Они вылетели в Загреб около полуночи. Диц не успел попрощаться с женой, которая уехала к матери в Веймар, и поэтому сидел в хвосте самолета злой, грыз ноготь на мизинце, и его постоянная улыбка казалась гримасой боли на лице смелого человека, который боится стоматологов.

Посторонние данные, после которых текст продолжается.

import Literature.Analysis.FluidPDE.NSLocalAnalyticityRadiusProofs
import HarnessLib

/-!
# Bradshaw–Grujić–Kukavica local analyticity radius: the sup bound of the holomorphic extension
# at unit scale (threading the contour scheme's bound `‖Wⁿ‖ ≤ ρ₀`)

Analysis/FluidPDE proofs-layer file (theorems only, no definitions, no named facts), companion of
`NSLocalAnalyticityRadiusProofs.lean`. That file proves the named fact
`bradshawGrujicKukavica2015_local_analyticity_radius` (Bradshaw–Grujić–Kukavica 2015, Thm. 2.3 =
BGK 2016 Thm. 2.3.1: the slice `u(t)` of a locally smooth solution extends holomorphically to
`Ω_*(t) = {x + iy : x ∈ B_*, |y| < √t/(4C₀)}`) WITHOUT a bound on the extension, through the
`q`-free small-data unit-scale core (`…_of_small`, `R = 12`) closed by the contour Picard scheme
`NSLocalAnalyticityRadiusScheme`. The scheme, however, carries a bound: every complex iterate
satisfies `‖Wⁿ(s, ζ)‖ ≤ ρ₀` on `Ω_s` (`BGK2015.picardW_spec`), `ρ₀ = 1/(16Λ)` an absolute
constant, hence so does the limit `W = picardWLim` (`BGK2015.norm_picardWLim_le` below). This is
the tree's form of the printed bound of the scheme — BGK 2015 (4.9) p. 19, "for all `n ∈ ℕ`,
`sup_{0<t<T} ‖U_α^{(n)}(t)‖_{L^q(4B_*)} + sup_{0<t<T} ‖V_α^{(n)}(t)‖_{L^q(4B_*)} ≤ 5 M_loc`",
inherited by the limit (p. 15: "`U_α^{(n)} + iV_α^{(n)}` converge to `U_α + iV_α` in
`C((0,T₁), L^q)`"; BGK 2016 (2.1)–(2.4) pp. 29–30) — in the `ε`-regular unit-scale normalisation
of the tree's proof, where the datum is `O(√ε₀)` in `L^∞` and the bound is a sup bound.

Proved here (net literature debt 0):

* `BGK2015.norm_picardWLim_le` — `‖W(t, ζ)‖ ≤ ρ₀` on `Ω_t` for a run of the scheme;
* `BGK2015.exists_differentiableOn_region_of_fixedPoint_norm_le` — the fixed-point extension of
  `NSLocalAnalyticityRadiusScheme` with its bound;
* `BGK2015.exists_small_unitScale_extension_norm_le` — **the small-data unit-scale core WITH the
  sup bound**: there are absolute `ε₀, C₀, K > 0` such that for every centre `x₁`, `δ > 0` and
  every smooth solution `(u,p)` of `∂ₜu + (u·∇)u = Δu − ∇p`, `div u = 0` on
  `(−δ, 144) × B(x₁, 12)` with `sup_t ‖u(t)‖_{L³(B(x₁,12))} ≤ ε₀`,
  `sup_t ‖p(t)‖_{L^{3/2}(B(x₁,12))} ≤ ε₀`, `∫₀^{144} ‖∇u(t)‖²_{L²(B(x₁,12))} dt ≤ ε₀²`, the slice
  `u(1)` agrees on `B(x₁,1)` with a map `U` holomorphic on `localComplexTube x₁ 1 (1/(4C₀))` and
  BOUNDED THERE BY `K` (the assembly of `NSLocalAnalyticityRadiusProofs` verbatim, keeping the
  bound). Consumers at other scales rescale (`NSLocalAnalyticityRadiusScaling`: under
  `u_λ(s,y) = λu(t₀ + λ²s, x₀ + λy)` the extension scales by `λ⁻¹`, whence bounds `K/λ ∼ K'/√t`).

## References

* Z. Bradshaw, Z. Grujić, I. Kukavica, J. Differential Equations 259 (2015) 3955–3975, Thm. 2.3,
  Lemma 3.2, (4.9) and the proof of Thm. 2.1 (p. 15). [BradshawGrujicKukavica2015]
* Z. Bradshaw, Z. Grujić, I. Kukavica, in LMS Lecture Notes 430 (CUP 2016), Thm. 2.3.1,
  (2.1)–(2.4) (pp. 29–30). [BradshawGrujicKukavica2016]
-/

noncomputable section

open MeasureTheory Set Function Filter Metric Real
open _root_.Topology
open scoped ENNReal NNReal ContDiff Laplacian InnerProductSpace RealInnerProductSpace
open Literature.Analysis.FunctionSpaces.EuclideanSpace (complexify complexify_apply norm_complexify
  complexify_injective continuous_complexify)

namespace Literature.Analysis.FluidPDE

namespace BGK2015

section Run

variable {x₁ : EuclideanSpace ℝ (Fin 3)} {c s₀ t₁ D₀ D₀' : ℝ}
  {DATA : ℝ → EuclideanSpace ℝ (Fin 3) → EuclideanSpace ℝ (Fin 3)}
  {DATAC : ℝ → EuclideanSpace ℂ (Fin 3) → EuclideanSpace ℂ (Fin 3)} {C_B C L₀ C_H ρ₀ : ℝ}
  (hR : IsSchemeRun x₁ c s₀ t₁ D₀ D₀' DATA DATAC C_B C L₀ C_H ρ₀)
include hR

/-- **The limit of the scheme is bounded by `ρ₀` on `Ω_t`**: the bound `‖Wⁿ(t, ζ)‖ ≤ ρ₀` of every
complex iterate (`picardW_spec`) passes to the pointwise limit `W = picardWLim`.
[cite: BradshawGrujicKukavica2015, Thm. 2.3 (proof), (4.9) p. 19 and p. 15 (limit of the scheme)] -/
theorem norm_picardWLim_le {t : ℝ} (ht : t ∈ Ioo s₀ t₁) {ζ : EuclideanSpace ℂ (Fin 3)}
    (hζ : ζ ∈ region x₁ c s₀ t) : ‖picardWLim s₀ DATA DATAC t ζ‖ ≤ ρ₀ :=
  le_of_tendsto (tendsto_picardW hR ht hζ).norm
    (Eventually.of_forall fun n => (picardW_spec hR n t ht).2.1 ζ hζ)

/-- **The fixed-point extension with its bound**: `exists_differentiableOn_region_of_fixedPoint`
of `NSLocalAnalyticityRadiusScheme` together with `‖U ζ‖ ≤ ρ₀` on `Ω_t`.
[cite: BradshawGrujicKukavica2015, Thm. 2.3 (proof, §3–§4), (4.9)] -/
theorem exists_differentiableOn_region_of_fixedPoint_norm_le
    {v : ℝ → EuclideanSpace ℝ (Fin 3) → EuclideanSpace ℝ (Fin 3)}
    (hvm : AEStronglyMeasurable (uncurry v)
      ((volume : Measure (ℝ × EuclideanSpace ℝ (Fin 3))).restrict (Ioo s₀ t₁ ×ˢ univ)))
    (hvb : ∀ t ∈ Ioo s₀ t₁, ∀ x, ‖v t x‖ ≤ 2 * D₀)
    (hfix : ∀ t ∈ Ioo s₀ t₁, ∀ x, v t x = DATA t x - oseenDuhamel 1 s₀ v v t x)
    {t : ℝ} (ht : t ∈ Ioo s₀ t₁) :
    ∃ U : EuclideanSpace ℂ (Fin 3) → EuclideanSpace ℂ (Fin 3), DifferentiableOn ℂ U (region x₁ c s₀ t) ∧
      (∀ ζ ∈ region x₁ c s₀ t, ‖U ζ‖ ≤ ρ₀) ∧
      ∀ x, complexify x ∈ region x₁ c s₀ t → U (complexify x) = complexify (v t x) :=
  ⟨picardWLim s₀ DATA DATAC t, differentiableOn_picardWLim hR ht,
    fun _ hζ => norm_picardWLim_le hR ht hζ,
    fun _ hx => picardWLim_complexify hR hvm hvb hfix ht hx⟩

end Run

end BGK2015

Зонненброк старался уснуть, чтобы не слышать нудного жужжания Веезенмайера, рассказывавшего Штирлицу историю написания оперы «Царская невеста». Зонненброку хотелось поскорее остаться одному, чтобы не видеть этого Веезенмайера, который умел так утонченно унижать и, не скрывая, радоваться, что он может унижать людей старше себя и опытней...
Когда летчик сказал, что самолет через десять минут прибывает в Загреб, Веезенмайер внимательно оглядел своих спутников и сказал:
– Итак, друзья, давайте прощаться... Со мной контакт вам поддерживать нет смысла. Я займусь своими делами, а вы своими. На аэродроме нас встретит оберштурмбанфюрер Фохт. Он будет руководить вашей работой. Только через него выходите на связь со мной, только через него. Связь с центром — также через Фохта.

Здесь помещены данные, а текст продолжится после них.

import Mathlib

/-!
# Transport lemma of route `PercExchangeRateTransport` — the fence engine

Crux `Summit.CriticalPhenomena.PercolationContinuityZ3.Theses.PercExchangeRateTransport.TransportLemma`
(stmt-CriticalPhenomena-16063), line `corrector` (tree `Cruxes/TransportLemma/Lines/corrector.lean`, rev 2,
strategist planner-cstrat-stmt-CriticalPhenomena-16063-b1-0; landed by the line lead). This file is the shared,
percolation-free real-analysis engine of the line:

* `hasDerivWithinAt_along` — chain rule along a curve `r ↦ (γ r, r)` written with the two partial `deriv`s that
  occur in the exchange-rate hypothesis `|∂ₜΘ − a ∂ₚΘ| ≤ η ∂ₚΘ`;
* `fence_antitoneOn` / `fence_monotoneOn` — THE FENCE LEMMA: along a curve with `γ' + a(γ,·) ≤ −η`
  (resp. `≥ η`) every `Θ` that is nondecreasing in `p` and satisfies the exchange inequality with slack `η` is
  antitone (resp. monotone) (`antitoneOn_of_hasDerivWithinAt_nonpos` + sign bookkeeping);
* `hasDerivWithinAt_of_cone` — two-sided uniform cone bounds give a derivative within a set;
* `pc_modulus`, `collar_moduli` — Heine–Cantor on `[lo,hi]` and on the two-sided closed collar
  `{(p,t) : t ∈ [lo,hi], |p − pc t| ≤ ρ}` (a continuous image of a compact rectangle): a bound and a uniform
  modulus for the field `a`;
* `rightContinuity` — `q ↦ ⨅ n, Θ n q t` (an infimum of continuous nondecreasing functions) is right-continuous;
* `stub_fence` — the registered packaging of the two fence lemmas.

No percolation, no Literature facts; Mathlib only. Sources: Grimmett 1999 §3.2 (directional-derivative method of
Aizenman–Grimmett) for the idea of integrating the exchange inequality along tilted directions; the rest is calculus.
-/

namespace Summit.CriticalPhenomena.PercolationContinuityZ3.Theorems.TransportLemma

open Filter Topology Set

/-! ## The fence lemma -/

/-- Chain rule along a curve `r ↦ (γ r, r)`, written with the two partial `deriv`s that occur in
the exchange-rate hypothesis. -/
theorem hasDerivWithinAt_along (Θ : ℝ → ℝ → ℝ) (γ : ℝ → ℝ) (γ' : ℝ) (S : Set ℝ) (s : ℝ)
    (hΘ : DifferentiableAt ℝ (fun x : ℝ × ℝ => Θ x.1 x.2) (γ s, s))
    (hγ : HasDerivWithinAt γ γ' S s) :
    HasDerivWithinAt (fun r => Θ (γ r) r)
      (deriv (fun q => Θ q s) (γ s) * γ' + deriv (fun r => Θ (γ s) r) s) S s := by
  set F : ℝ × ℝ → ℝ := fun x => Θ x.1 x.2 with hF
  have hFd : HasFDerivAt F (fderiv ℝ F (γ s, s)) (γ s, s) := hΘ.hasFDerivAt
  have hc : HasDerivWithinAt (fun r => (γ r, r)) (γ', (1:ℝ)) S s :=
    hγ.prodMk (hasDerivWithinAt_id s S)
  have hcomp : HasDerivWithinAt (F ∘ fun r => (γ r, r)) (fderiv ℝ F (γ s, s) (γ', 1)) S s :=
    HasFDerivAt.comp_hasDerivWithinAt (f := fun r => (γ r, r)) s hFd hc
  have hp : HasDerivAt (fun q => Θ q s) (fderiv ℝ F (γ s, s) (1, 0)) (γ s) := by
    have h1 : HasDerivAt (fun q : ℝ => (q, s)) ((1:ℝ), (0:ℝ)) (γ s) :=
      (hasDerivAt_id _).prodMk (hasDerivAt_const _ _)
    exact HasFDerivAt.comp_hasDerivAt (f := fun q : ℝ => (q, s)) (γ s) hFd h1
  have ht : HasDerivAt (fun r => Θ (γ s) r) (fderiv ℝ F (γ s, s) (0, 1)) s := by
    have h1 : HasDerivAt (fun r : ℝ => (γ s, r)) ((0:ℝ), (1:ℝ)) s :=
      (hasDerivAt_const _ _).prodMk (hasDerivAt_id _)
    exact HasFDerivAt.comp_hasDerivAt (f := fun r : ℝ => (γ s, r)) s hFd h1
  rw [hp.deriv, ht.deriv]
  have key : fderiv ℝ F (γ s, s) (γ', 1)
      = fderiv ℝ F (γ s, s) (1, 0) * γ' + fderiv ℝ F (γ s, s) (0, 1) := by
    have e : ((γ', (1:ℝ)) : ℝ × ℝ) = γ' • ((1:ℝ), (0:ℝ)) + ((0:ℝ), (1:ℝ)) := by
      ext <;> simp
    rw [e, map_add, map_smul, smul_eq_mul]
    ring
  rw [← key]
  exact hcomp

/-- **Fence lemma, decreasing version.** Along a curve `γ` on `[s₀,s₁]` where `Θ` is
differentiable, nondecreasing in `p`, the exchange inequality with field `a` and slack `η` holds,
and `γ' + a(γ,·) ≤ −η`, the composite `s ↦ Θ (γ s) s` is antitone. -/
theorem fence_antitoneOn (Θ : ℝ → ℝ → ℝ) (a : ℝ → ℝ → ℝ) (γ γ' : ℝ → ℝ) (η s₀ s₁ : ℝ)
    (hΘ : ∀ s ∈ Icc s₀ s₁, DifferentiableAt ℝ (fun x : ℝ × ℝ => Θ x.1 x.2) (γ s, s))
    (hmono : ∀ t, Monotone (fun p => Θ p t))
    (hγ : ∀ s ∈ Icc s₀ s₁, HasDerivWithinAt γ (γ' s) (Icc s₀ s₁) s)
    (hex : ∀ s ∈ Icc s₀ s₁,
      |deriv (fun r => Θ (γ s) r) s - a (γ s) s * deriv (fun q => Θ q s) (γ s)|
        ≤ η * deriv (fun q => Θ q s) (γ s))
    (hslope : ∀ s ∈ Icc s₀ s₁, γ' s + a (γ s) s ≤ -η) :
    AntitoneOn (fun s => Θ (γ s) s) (Icc s₀ s₁) := by
  have hD : ∀ s ∈ Icc s₀ s₁, HasDerivWithinAt (fun r => Θ (γ r) r)
      (deriv (fun q => Θ q s) (γ s) * γ' s + deriv (fun r => Θ (γ s) r) s) (Icc s₀ s₁) s :=
    fun s hs => hasDerivWithinAt_along Θ γ (γ' s) (Icc s₀ s₁) s (hΘ s hs) (hγ s hs)
  apply antitoneOn_of_hasDerivWithinAt_nonpos (convex_Icc s₀ s₁)
    (f' := fun s => deriv (fun q => Θ q s) (γ s) * γ' s + deriv (fun r => Θ (γ s) r) s)
  · exact fun s hs => (hD s hs).continuousWithinAt
  · intro s hs
    rw [interior_Icc] at hs ⊢
    exact (hD s (Ioo_subset_Icc_self hs)).mono Ioo_subset_Icc_self
  · intro s hs
    rw [interior_Icc] at hs
    have hs' : s ∈ Icc s₀ s₁ := Ioo_subset_Icc_self hs
    have hP : 0 ≤ deriv (fun q => Θ q s) (γ s) := (hmono s).deriv_nonneg
    have h1 := hex s hs'
    have h2 := hslope s hs'
    have h3 := (abs_le.1 h1).2
    nlinarith [mul_le_mul_of_nonneg_left h2 hP]

/-- **Fence lemma, increasing version** (`γ' + a(γ,·) ≥ η` ⇒ monotone). -/
theorem fence_monotoneOn (Θ : ℝ → ℝ → ℝ) (a : ℝ → ℝ → ℝ) (γ γ' : ℝ → ℝ) (η s₀ s₁ : ℝ)
    (hΘ : ∀ s ∈ Icc s₀ s₁, DifferentiableAt ℝ (fun x : ℝ × ℝ => Θ x.1 x.2) (γ s, s))
    (hmono : ∀ t, Monotone (fun p => Θ p t))
    (hγ : ∀ s ∈ Icc s₀ s₁, HasDerivWithinAt γ (γ' s) (Icc s₀ s₁) s)
    (hex : ∀ s ∈ Icc s₀ s₁,
      |deriv (fun r => Θ (γ s) r) s - a (γ s) s * deriv (fun q => Θ q s) (γ s)|
        ≤ η * deriv (fun q => Θ q s) (γ s))
    (hslope : ∀ s ∈ Icc s₀ s₁, η ≤ γ' s + a (γ s) s) :
    MonotoneOn (fun s => Θ (γ s) s) (Icc s₀ s₁) := by
  have hD : ∀ s ∈ Icc s₀ s₁, HasDerivWithinAt (fun r => Θ (γ r) r)
      (deriv (fun q => Θ q s) (γ s) * γ' s + deriv (fun r => Θ (γ s) r) s) (Icc s₀ s₁) s :=
    fun s hs => hasDerivWithinAt_along Θ γ (γ' s) (Icc s₀ s₁) s (hΘ s hs) (hγ s hs)
  apply monotoneOn_of_hasDerivWithinAt_nonneg (convex_Icc s₀ s₁)
    (f' := fun s => deriv (fun q => Θ q s) (γ s) * γ' s + deriv (fun r => Θ (γ s) r) s)
  · exact fun s hs => (hD s hs).continuousWithinAt
  · intro s hs
    rw [interior_Icc] at hs ⊢
    exact (hD s (Ioo_subset_Icc_self hs)).mono Ioo_subset_Icc_self
  · intro s hs
    rw [interior_Icc] at hs
    have hs' : s ∈ Icc s₀ s₁ := Ioo_subset_Icc_self hs
    have hP : 0 ≤ deriv (fun q => Θ q s) (γ s) := (hmono s).deriv_nonneg
    have h1 := hex s hs'
    have h2 := hslope s hs'
    have h3 := (abs_le.1 h1).1
    nlinarith [mul_le_mul_of_nonneg_left h2 hP]

/-! ## Cone ⇒ derivative; Heine–Cantor moduli -/

/-- Uniform two-sided cone bounds give the derivative within the set. -/
theorem hasDerivWithinAt_of_cone (pc : ℝ → ℝ) (S : Set ℝ) (t₀ c : ℝ)
    (h : ∀ η > (0:ℝ), ∃ τ > (0:ℝ), ∀ s ∈ S, |s - t₀| ≤ τ →
      |pc s - pc t₀ - c * (s - t₀)| ≤ η * |s - t₀|) :
    HasDerivWithinAt pc c S t₀ := by
  rw [hasDerivWithinAt_iff_isLittleO, Asymptotics.isLittleO_iff]
  intro η hη
  obtain ⟨τ, hτ, hb⟩ := h η hη
  rw [eventually_nhdsWithin_iff, Metric.eventually_nhds_iff]
  refine ⟨τ, hτ, fun s hs hsS => ?_⟩
  have h1 := hb s hsS (by rw [Real.dist_eq] at hs; exact hs.le)
  simp only [Real.norm_eq_abs, smul_eq_mul]
  rwa [mul_comm (s - t₀) c]

/-- Uniform continuity of `pc` on `[lo,hi]`, in `ε–δ` form. -/
theorem pc_modulus (pc : ℝ → ℝ) (lo hi : ℝ) (hpc : ContinuousOn pc (Icc lo hi)) :
    ∀ κ > (0:ℝ), ∃ τ > (0:ℝ), ∀ t ∈ Icc lo hi, ∀ t' ∈ Icc lo hi, |t - t'| ≤ τ →
      |pc t - pc t'| ≤ κ := by
  have hu : UniformContinuousOn pc (Icc lo hi) :=
    isCompact_Icc.uniformContinuousOn_of_continuous hpc
  rw [Metric.uniformContinuousOn_iff_le] at hu
  intro κ hκ
  obtain ⟨τ, hτ, h⟩ := hu κ hκ
  refine ⟨τ, hτ, fun t ht t' ht' htt' => ?_⟩
  have := h t ht t' ht' (by rw [Real.dist_eq]; exact htt')
  rwa [Real.dist_eq] at this

/-- Heine–Cantor on the two-sided closed collar (a continuous image of a compact rectangle):
a bound and a uniform modulus for `a`. -/
theorem collar_moduli (pc : ℝ → ℝ) (a : ℝ → ℝ → ℝ) (lo hi ρ : ℝ)
    (hpc : ContinuousOn pc (Icc lo hi))
    (ha : ContinuousOn (fun x : ℝ × ℝ => a x.1 x.2)
      {x : ℝ × ℝ | x.2 ∈ Icc lo hi ∧ |x.1 - pc x.2| ≤ ρ}) :
    (∃ A : ℝ, ∀ t ∈ Icc lo hi, ∀ p : ℝ, |p - pc t| ≤ ρ → |a p t| ≤ A) ∧
    (∀ η > (0:ℝ), ∃ ω > (0:ℝ), ∀ t ∈ Icc lo hi, ∀ t' ∈ Icc lo hi, ∀ p p' : ℝ,
      |p - pc t| ≤ ρ → |p' - pc t'| ≤ ρ → |t - t'| ≤ ω → |p - p'| ≤ ω →
      |a p t - a p' t'| ≤ η) := by
  set C : Set (ℝ × ℝ) := {x : ℝ × ℝ | x.2 ∈ Icc lo hi ∧ |x.1 - pc x.2| ≤ ρ} with hC
  set K : Set (ℝ × ℝ) := Icc lo hi ×ˢ Icc (-ρ) ρ with hK
  set φ : ℝ × ℝ → ℝ × ℝ := fun y => (pc y.1 + y.2, y.1) with hφ
  have hKc : IsCompact K := isCompact_Icc.prod isCompact_Icc
  have hφc : ContinuousOn φ K := by
    have h1 : ContinuousOn (fun y : ℝ × ℝ => pc y.1) K :=
      hpc.comp continuous_fst.continuousOn (fun y hy => hy.1)
    exact ((h1.add continuous_snd.continuousOn).prodMk continuous_fst.continuousOn)
  have hCK : C = φ '' K := by
    ext x
    constructor
    · rintro ⟨hx2, hx1⟩
      refine ⟨(x.2, x.1 - pc x.2), ⟨hx2, ?_⟩, ?_⟩
      · exact abs_le.1 hx1
      · simp only [hφ]; ext <;> simp
    · rintro ⟨y, ⟨hy1, hy2⟩, rfl⟩
      refine ⟨hy1, ?_⟩
      show |pc y.1 + y.2 - pc y.1| ≤ ρ
      rw [add_sub_cancel_left]
      exact abs_le.2 hy2
  have hCc : IsCompact C := by rw [hCK]; exact hKc.image_of_continuousOn hφc
  constructor
  · obtain ⟨A, hA⟩ := hCc.exists_bound_of_continuousOn ha
    refine ⟨A, fun t ht p hp => ?_⟩
    have := hA (p, t) ⟨ht, hp⟩
    simpa [Real.norm_eq_abs] using this
  · intro η hη
    have hu := hCc.uniformContinuousOn_of_continuous ha
    rw [Metric.uniformContinuousOn_iff_le] at hu
    obtain ⟨ω, hω, h⟩ := hu η hη
    refine ⟨ω, hω, fun t ht t' ht' p p' hp hp' htt hpp => ?_⟩
    have hd : dist ((p, t) : ℝ × ℝ) (p', t') ≤ ω := by
      rw [Prod.dist_eq, Real.dist_eq, Real.dist_eq]
      exact max_le hpp htt
    have := h (p, t) ⟨ht, hp⟩ (p', t') ⟨ht', hp'⟩ hd
    rwa [Real.dist_eq] at this

/-! ## Right-continuity of the infimum level function -/

/-- Right-continuity of the infimum level function `q ↦ ⨅ n, Θ n q t` at interior points: an
infimum of continuous nondecreasing functions is upper semicontinuous and nondecreasing, hence
right-continuous. -/
theorem rightContinuity (Θ : ℕ → ℝ → ℝ → ℝ) (t : ℝ)
    (hcont : ∀ n, ContinuousOn (fun x : ℝ × ℝ => Θ n x.1 x.2) (Set.Ioo 0 1 ×ˢ Set.Ioo 0 1))
    (hmp : ∀ n t, Monotone (fun p => Θ n p t))
    (hnn : ∀ n p t, 0 ≤ Θ n p t)
    (ht : t ∈ Set.Ioo (0 : ℝ) 1) :
    ∀ p ∈ Set.Ioo (0 : ℝ) 1,
      Tendsto (fun q => ⨅ n, Θ n q t) (𝓝[>] p) (𝓝 (⨅ n, Θ n p t)) := by
  intro p hp
  have bdd : ∀ q : ℝ, BddBelow (Set.range fun n => Θ n q t) := fun q =>
    ⟨0, by rintro _ ⟨n, rfl⟩; exact hnn n q t⟩
  have hmonoF : ∀ q r : ℝ, q ≤ r → (⨅ n, Θ n q t) ≤ ⨅ n, Θ n r t := fun q r hqr =>
    ciInf_mono (bdd q) fun n => hmp n t hqr
  rw [tendsto_order]
  refine ⟨fun b hb => ?_, fun b hb => ?_⟩
  · exact Filter.eventually_of_mem self_mem_nhdsWithin fun q hq =>
      lt_of_lt_of_le hb (hmonoF p q (le_of_lt hq))
  · obtain ⟨n₀, hn₀⟩ := exists_lt_of_ciInf_lt hb
    have hc : ContinuousAt (fun x : ℝ × ℝ => Θ n₀ x.1 x.2) (p, t) :=
      (hcont n₀).continuousAt (IsOpen.mem_nhds (isOpen_Ioo.prod isOpen_Ioo) ⟨hp, ht⟩)
    have hc' : ContinuousAt (fun q : ℝ => Θ n₀ q t) p :=
      ContinuousAt.comp (g := fun x : ℝ × ℝ => Θ n₀ x.1 x.2) (f := fun q : ℝ => (q, t)) hc
        (by fun_prop : Continuous fun q : ℝ => (q, t)).continuousAt
    have hev : ∀ᶠ q in 𝓝 p, Θ n₀ q t < b := (tendsto_order.1 hc'.tendsto).2 b hn₀
    have hev' : ∀ᶠ q in 𝓝[>] p, Θ n₀ q t < b := hev.filter_mono nhdsWithin_le_nhds
    exact hev'.mono fun q hq => lt_of_le_of_lt (ciInf_le (bdd q) n₀) hq

/-- **stub_fence** (registered packaging of the fence lemma, both directions): along a curve `γ` on `[s₀,s₁]`
where `Θ` is differentiable, nondecreasing in `p` and satisfies the exchange inequality with field `a` and slack
`η`, the composite `s ↦ Θ (γ s) s` is antitone if `γ' + a(γ,·) ≤ −η` and monotone if `γ' + a(γ,·) ≥ η`. -/
theorem stub_fence :
    ∀ (Θ : ℝ → ℝ → ℝ) (a : ℝ → ℝ → ℝ) (γ γ' : ℝ → ℝ) (η s₀ s₁ : ℝ),
      (∀ s ∈ Set.Icc s₀ s₁, DifferentiableAt ℝ (fun x : ℝ × ℝ => Θ x.1 x.2) (γ s, s)) →
      (∀ t, Monotone (fun p => Θ p t)) →
      (∀ s ∈ Set.Icc s₀ s₁, HasDerivWithinAt γ (γ' s) (Set.Icc s₀ s₁) s) →
      (∀ s ∈ Set.Icc s₀ s₁,
        |deriv (fun r => Θ (γ s) r) s - a (γ s) s * deriv (fun q => Θ q s) (γ s)|
          ≤ η * deriv (fun q => Θ q s) (γ s)) →
      ((∀ s ∈ Set.Icc s₀ s₁, γ' s + a (γ s) s ≤ -η) → AntitoneOn (fun s => Θ (γ s) s) (Set.Icc s₀ s₁)) ∧
      ((∀ s ∈ Set.Icc s₀ s₁, η ≤ γ' s + a (γ s) s) → MonotoneOn (fun s => Θ (γ s) s) (Set.Icc s₀ s₁)) := by
  intro Θ a γ γ' η s₀ s₁ hΘ hmono hγ hex
  exact ⟨fence_antitoneOn Θ a γ γ' η s₀ s₁ hΘ hmono hγ hex,
    fence_monotoneOn Θ a γ γ' η s₀ s₁ hΘ hmono hγ hex⟩

end Summit.CriticalPhenomena.PercolationContinuityZ3.Theorems.TransportLemma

Это было полной неожиданностью для всех — каждый в той или иной мере был проинструктирован своим руководством смотреть за Веезенмайером. И он понимал это. Он не хотел ни с кем делить лавры победы. У него свой замысел, и он будет работать так, как он считает нужным, не оглядываясь на самых ближних. Время — за него, а победителя не судят. Гиммлер, Риббентроп и Розенберг оценят его работу потом, а пока его помощники ничего не успеют сообщить в Берлин и никто не сможет ему помешать. А уж на самый крайний случай он знает, к кому обратиться за помощью: советник фюрера по вопросам мировой экономики Вильгельм Кеплер сможет выйти с его вопросом к фюреру — напрямую, поверх всех и всяческих ведомственных барьеров.

...Мийо и Ганна шли по мягкому полю аэродрома, и рев моторов в темноте, и перемигивание фонариков на крыльях, и запах набухающих почек, и прогорклый вкус синего дыма, доносившегося с выхлопами уставших моторов, — все это исчезло для мужчины, потому что Ганна сказала:
– Нет.
– Почему?
– Нельзя быть жестоким, Мийо.
– Но мы же любим с тобой друг друга... Когда ты позвонила мне, я бросил все и понесся к тебе...
– Прости меня, милый... Пожалуйста, если только можешь, прости меня... Я отправила тебе потом две телеграммы...
– Я сразу полетел к тебе... Что случилось? Почему ты говоришь «нет»?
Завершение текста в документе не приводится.